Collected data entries

━━━━━━━━━━━━━━━━

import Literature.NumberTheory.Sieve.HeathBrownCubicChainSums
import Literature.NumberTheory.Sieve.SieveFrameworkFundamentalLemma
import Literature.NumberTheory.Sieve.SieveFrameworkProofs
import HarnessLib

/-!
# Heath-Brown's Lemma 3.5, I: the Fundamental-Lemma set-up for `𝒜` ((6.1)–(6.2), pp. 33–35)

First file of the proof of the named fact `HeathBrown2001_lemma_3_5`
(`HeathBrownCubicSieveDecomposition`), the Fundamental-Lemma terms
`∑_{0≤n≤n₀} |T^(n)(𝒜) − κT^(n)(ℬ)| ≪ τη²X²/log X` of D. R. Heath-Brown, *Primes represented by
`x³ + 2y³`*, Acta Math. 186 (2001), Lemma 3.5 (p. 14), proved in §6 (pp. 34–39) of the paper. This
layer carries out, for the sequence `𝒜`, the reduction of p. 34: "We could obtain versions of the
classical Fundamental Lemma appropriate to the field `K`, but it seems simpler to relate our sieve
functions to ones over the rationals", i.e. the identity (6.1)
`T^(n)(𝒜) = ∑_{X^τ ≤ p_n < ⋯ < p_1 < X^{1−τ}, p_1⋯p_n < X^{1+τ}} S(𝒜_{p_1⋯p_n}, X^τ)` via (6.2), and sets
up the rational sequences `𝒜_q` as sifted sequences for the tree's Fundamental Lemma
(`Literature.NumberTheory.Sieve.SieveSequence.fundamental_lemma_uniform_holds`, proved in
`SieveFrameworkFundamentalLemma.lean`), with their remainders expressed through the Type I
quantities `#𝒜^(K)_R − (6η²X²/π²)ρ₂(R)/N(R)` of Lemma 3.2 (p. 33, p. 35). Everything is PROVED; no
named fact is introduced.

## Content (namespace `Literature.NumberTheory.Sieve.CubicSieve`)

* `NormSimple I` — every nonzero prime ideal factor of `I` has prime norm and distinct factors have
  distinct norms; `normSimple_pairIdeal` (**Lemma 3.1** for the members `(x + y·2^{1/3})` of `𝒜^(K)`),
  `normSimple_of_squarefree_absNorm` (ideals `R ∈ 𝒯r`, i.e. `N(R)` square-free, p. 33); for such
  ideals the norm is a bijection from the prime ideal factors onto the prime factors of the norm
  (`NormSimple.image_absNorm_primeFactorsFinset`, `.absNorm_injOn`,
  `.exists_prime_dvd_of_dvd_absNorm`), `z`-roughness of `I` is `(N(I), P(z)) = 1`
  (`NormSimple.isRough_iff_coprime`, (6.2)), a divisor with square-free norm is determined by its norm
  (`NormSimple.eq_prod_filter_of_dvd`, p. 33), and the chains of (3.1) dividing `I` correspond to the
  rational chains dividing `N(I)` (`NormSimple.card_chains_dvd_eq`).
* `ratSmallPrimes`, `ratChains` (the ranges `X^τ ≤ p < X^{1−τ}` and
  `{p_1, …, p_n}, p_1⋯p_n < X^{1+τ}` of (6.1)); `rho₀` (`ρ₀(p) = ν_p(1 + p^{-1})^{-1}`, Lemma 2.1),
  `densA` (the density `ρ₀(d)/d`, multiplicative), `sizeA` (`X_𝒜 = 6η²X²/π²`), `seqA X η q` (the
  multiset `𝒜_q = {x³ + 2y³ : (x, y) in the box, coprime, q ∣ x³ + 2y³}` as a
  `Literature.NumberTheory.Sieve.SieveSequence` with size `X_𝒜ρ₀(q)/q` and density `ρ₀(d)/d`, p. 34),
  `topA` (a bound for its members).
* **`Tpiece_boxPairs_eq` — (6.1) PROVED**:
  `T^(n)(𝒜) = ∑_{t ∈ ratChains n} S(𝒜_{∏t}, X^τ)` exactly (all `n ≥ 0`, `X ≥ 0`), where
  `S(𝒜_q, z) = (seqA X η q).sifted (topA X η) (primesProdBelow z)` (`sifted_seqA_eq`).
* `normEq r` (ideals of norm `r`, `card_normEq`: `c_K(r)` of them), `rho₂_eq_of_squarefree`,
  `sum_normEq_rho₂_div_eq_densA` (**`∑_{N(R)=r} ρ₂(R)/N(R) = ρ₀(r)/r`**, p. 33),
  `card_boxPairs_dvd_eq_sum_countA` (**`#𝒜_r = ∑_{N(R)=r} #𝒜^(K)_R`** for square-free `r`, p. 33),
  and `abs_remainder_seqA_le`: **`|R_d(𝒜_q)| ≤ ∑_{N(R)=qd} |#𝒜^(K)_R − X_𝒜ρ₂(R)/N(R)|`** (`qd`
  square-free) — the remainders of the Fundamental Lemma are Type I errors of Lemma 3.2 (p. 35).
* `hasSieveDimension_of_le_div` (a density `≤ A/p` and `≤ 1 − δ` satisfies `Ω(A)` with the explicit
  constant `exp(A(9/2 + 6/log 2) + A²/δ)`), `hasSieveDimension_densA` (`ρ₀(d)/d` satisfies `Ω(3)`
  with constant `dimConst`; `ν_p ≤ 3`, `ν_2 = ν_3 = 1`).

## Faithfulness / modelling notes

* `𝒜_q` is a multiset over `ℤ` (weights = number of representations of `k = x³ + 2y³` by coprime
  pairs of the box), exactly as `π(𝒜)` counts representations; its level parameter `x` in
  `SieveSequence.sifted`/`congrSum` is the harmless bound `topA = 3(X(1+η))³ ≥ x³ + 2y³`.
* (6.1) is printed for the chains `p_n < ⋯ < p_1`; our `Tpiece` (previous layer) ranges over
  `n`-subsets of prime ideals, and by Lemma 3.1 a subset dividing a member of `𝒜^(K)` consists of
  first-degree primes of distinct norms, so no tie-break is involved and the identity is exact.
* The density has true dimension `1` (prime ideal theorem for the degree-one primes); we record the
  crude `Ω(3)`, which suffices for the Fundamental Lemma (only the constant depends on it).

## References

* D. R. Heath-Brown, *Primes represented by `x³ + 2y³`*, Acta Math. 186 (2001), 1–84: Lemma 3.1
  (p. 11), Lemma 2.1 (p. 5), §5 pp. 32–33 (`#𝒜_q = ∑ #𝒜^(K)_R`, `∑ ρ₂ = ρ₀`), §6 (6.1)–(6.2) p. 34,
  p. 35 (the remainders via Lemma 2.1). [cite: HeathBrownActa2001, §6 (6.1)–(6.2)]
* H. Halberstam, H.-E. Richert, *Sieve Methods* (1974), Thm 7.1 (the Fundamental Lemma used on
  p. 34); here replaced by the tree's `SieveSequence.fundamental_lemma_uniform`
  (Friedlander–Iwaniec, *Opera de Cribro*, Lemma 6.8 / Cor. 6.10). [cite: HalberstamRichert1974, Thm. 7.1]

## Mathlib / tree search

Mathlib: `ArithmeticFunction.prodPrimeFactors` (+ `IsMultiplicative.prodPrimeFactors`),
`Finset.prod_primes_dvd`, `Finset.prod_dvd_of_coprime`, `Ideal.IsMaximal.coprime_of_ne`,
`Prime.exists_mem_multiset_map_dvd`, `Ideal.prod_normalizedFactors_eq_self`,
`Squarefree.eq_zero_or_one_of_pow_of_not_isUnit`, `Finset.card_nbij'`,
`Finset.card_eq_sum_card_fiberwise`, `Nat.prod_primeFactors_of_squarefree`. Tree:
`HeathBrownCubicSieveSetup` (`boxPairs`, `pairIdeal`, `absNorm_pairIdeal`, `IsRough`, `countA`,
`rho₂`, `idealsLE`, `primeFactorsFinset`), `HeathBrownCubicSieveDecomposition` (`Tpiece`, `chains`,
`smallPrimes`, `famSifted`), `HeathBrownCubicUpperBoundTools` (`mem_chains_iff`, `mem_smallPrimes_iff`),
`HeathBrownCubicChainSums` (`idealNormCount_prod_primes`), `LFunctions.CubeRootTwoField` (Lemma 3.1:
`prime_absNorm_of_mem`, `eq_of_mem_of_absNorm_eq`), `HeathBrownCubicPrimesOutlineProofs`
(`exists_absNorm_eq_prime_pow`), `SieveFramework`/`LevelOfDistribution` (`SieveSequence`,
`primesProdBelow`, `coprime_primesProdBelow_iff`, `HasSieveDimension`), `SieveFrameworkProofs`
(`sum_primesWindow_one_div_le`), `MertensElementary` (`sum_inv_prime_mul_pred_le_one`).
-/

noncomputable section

━━━━━━━━━━━━━━━━

### Action item
Show each line in the entries that holds the string "HeathBrownCubicChainSums".

### Answer space
import Literature.NumberTheory.Sieve.HeathBrownCubicChainSums
`HeathBrownCubicChainSums` (`idealNormCount_prod_primes`), `LFunctions.CubeRootTwoField` (Lemma 3.1:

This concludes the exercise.